Of all the lines in the entries below, give again exactly those starting at the line containing "have hvol := B9Thm34Inv.vol_pos d hlen" and ending at the line containing "(B9Thm34Inv.ker_le_iff (B9Thm34Inv.vol g d) (hvol y') C0", both ends included, and no others.
━━━
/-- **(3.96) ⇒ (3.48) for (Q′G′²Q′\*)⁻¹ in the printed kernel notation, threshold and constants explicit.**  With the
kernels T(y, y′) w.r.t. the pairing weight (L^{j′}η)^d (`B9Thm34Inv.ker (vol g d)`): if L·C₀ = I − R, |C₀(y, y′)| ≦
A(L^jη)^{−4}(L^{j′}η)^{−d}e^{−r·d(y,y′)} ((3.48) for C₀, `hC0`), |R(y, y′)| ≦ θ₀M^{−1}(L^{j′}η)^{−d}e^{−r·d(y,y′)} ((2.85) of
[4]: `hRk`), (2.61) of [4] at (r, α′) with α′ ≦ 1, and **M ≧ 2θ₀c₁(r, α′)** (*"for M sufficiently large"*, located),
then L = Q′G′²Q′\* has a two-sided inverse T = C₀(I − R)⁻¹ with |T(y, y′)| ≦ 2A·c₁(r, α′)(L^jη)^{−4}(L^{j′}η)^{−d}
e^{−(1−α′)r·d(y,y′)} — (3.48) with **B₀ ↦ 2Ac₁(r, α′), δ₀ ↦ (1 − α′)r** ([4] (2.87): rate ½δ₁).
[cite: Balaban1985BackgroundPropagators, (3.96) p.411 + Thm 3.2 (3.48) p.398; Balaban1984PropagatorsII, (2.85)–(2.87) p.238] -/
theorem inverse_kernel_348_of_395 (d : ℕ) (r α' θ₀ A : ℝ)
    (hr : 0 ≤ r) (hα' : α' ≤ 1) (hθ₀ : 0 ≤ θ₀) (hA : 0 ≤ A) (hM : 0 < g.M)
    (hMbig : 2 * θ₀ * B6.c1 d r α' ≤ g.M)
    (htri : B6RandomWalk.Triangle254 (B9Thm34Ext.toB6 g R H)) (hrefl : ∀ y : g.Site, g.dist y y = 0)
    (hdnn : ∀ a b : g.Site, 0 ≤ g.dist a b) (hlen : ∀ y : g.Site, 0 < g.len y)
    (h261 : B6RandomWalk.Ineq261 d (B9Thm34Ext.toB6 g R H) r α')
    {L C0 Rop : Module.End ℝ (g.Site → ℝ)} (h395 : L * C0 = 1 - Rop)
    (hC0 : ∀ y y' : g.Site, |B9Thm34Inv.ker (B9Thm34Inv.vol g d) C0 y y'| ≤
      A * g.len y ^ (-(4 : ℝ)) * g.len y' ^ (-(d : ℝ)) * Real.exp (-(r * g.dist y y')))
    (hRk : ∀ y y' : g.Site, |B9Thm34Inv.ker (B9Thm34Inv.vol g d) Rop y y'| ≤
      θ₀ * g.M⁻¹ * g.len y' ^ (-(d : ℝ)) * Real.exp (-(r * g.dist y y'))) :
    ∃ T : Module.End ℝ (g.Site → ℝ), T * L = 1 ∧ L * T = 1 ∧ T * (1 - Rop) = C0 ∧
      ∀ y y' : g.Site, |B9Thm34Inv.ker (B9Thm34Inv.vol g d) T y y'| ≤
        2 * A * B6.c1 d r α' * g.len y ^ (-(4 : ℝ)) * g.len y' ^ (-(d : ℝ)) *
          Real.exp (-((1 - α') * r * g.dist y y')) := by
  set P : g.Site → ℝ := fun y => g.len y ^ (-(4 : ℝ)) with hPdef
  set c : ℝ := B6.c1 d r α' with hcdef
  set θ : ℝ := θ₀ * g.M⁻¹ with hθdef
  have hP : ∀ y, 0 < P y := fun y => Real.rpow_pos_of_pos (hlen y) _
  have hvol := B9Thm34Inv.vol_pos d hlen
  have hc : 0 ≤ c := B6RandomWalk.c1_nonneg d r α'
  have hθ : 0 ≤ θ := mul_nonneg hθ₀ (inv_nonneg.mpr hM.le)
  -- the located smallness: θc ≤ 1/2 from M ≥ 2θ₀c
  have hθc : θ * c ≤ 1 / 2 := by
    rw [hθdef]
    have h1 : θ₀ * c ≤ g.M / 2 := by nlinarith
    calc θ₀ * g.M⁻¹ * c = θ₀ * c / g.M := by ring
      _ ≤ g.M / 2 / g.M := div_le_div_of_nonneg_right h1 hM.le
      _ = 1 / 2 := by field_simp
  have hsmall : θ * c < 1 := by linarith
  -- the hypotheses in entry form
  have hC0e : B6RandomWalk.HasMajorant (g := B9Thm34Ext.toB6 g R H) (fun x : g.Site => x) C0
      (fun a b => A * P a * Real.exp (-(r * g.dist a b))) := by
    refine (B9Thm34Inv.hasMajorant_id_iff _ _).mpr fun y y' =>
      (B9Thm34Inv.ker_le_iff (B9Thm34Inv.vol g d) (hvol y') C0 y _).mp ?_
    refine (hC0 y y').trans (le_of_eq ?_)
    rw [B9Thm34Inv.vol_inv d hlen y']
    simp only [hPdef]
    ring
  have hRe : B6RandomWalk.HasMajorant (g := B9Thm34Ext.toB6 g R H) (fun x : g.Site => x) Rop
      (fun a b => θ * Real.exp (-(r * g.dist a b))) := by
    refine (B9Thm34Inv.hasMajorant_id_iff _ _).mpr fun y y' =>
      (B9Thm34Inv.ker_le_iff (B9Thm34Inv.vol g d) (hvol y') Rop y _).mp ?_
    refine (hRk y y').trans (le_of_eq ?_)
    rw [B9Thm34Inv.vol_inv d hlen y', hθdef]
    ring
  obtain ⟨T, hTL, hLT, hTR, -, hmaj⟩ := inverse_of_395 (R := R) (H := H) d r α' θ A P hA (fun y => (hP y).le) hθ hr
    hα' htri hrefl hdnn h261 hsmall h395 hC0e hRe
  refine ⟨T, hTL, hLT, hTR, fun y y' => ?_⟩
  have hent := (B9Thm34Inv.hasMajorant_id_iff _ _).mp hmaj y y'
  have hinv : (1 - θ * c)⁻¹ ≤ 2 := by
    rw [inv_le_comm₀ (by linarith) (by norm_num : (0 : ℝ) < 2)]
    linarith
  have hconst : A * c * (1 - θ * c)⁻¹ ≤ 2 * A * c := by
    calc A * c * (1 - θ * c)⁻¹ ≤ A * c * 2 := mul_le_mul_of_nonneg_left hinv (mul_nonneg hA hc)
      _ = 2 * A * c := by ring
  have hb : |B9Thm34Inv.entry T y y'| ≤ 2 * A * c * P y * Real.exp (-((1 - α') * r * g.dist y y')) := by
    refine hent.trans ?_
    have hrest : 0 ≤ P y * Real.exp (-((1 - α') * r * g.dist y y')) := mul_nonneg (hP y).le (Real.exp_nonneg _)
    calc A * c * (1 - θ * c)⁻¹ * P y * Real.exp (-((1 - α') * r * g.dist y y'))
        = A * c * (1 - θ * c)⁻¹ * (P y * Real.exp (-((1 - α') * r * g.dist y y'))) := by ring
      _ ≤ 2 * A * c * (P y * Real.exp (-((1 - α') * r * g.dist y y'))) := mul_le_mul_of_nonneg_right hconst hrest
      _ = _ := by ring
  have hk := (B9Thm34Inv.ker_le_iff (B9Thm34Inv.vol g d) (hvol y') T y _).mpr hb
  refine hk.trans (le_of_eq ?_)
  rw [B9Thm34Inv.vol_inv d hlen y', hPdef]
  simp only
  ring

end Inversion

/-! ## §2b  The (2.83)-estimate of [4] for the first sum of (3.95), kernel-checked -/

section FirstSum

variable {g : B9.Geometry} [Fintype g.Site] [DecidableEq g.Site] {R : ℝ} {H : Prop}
━━━
◆ Task response:
  have hvol := B9Thm34Inv.vol_pos d hlen
  have hc : 0 ≤ c := B6RandomWalk.c1_nonneg d r α'
  have hθ : 0 ≤ θ := mul_nonneg hθ₀ (inv_nonneg.mpr hM.le)
  -- the located smallness: θc ≤ 1/2 from M ≥ 2θ₀c
  have hθc : θ * c ≤ 1 / 2 := by
    rw [hθdef]
    have h1 : θ₀ * c ≤ g.M / 2 := by nlinarith
    calc θ₀ * g.M⁻¹ * c = θ₀ * c / g.M := by ring
      _ ≤ g.M / 2 / g.M := div_le_div_of_nonneg_right h1 hM.le
      _ = 1 / 2 := by field_simp
  have hsmall : θ * c < 1 := by linarith
  -- the hypotheses in entry form
  have hC0e : B6RandomWalk.HasMajorant (g := B9Thm34Ext.toB6 g R H) (fun x : g.Site => x) C0
      (fun a b => A * P a * Real.exp (-(r * g.dist a b))) := by
    refine (B9Thm34Inv.hasMajorant_id_iff _ _).mpr fun y y' =>
      (B9Thm34Inv.ker_le_iff (B9Thm34Inv.vol g d) (hvol y') C0 y _).mp ?_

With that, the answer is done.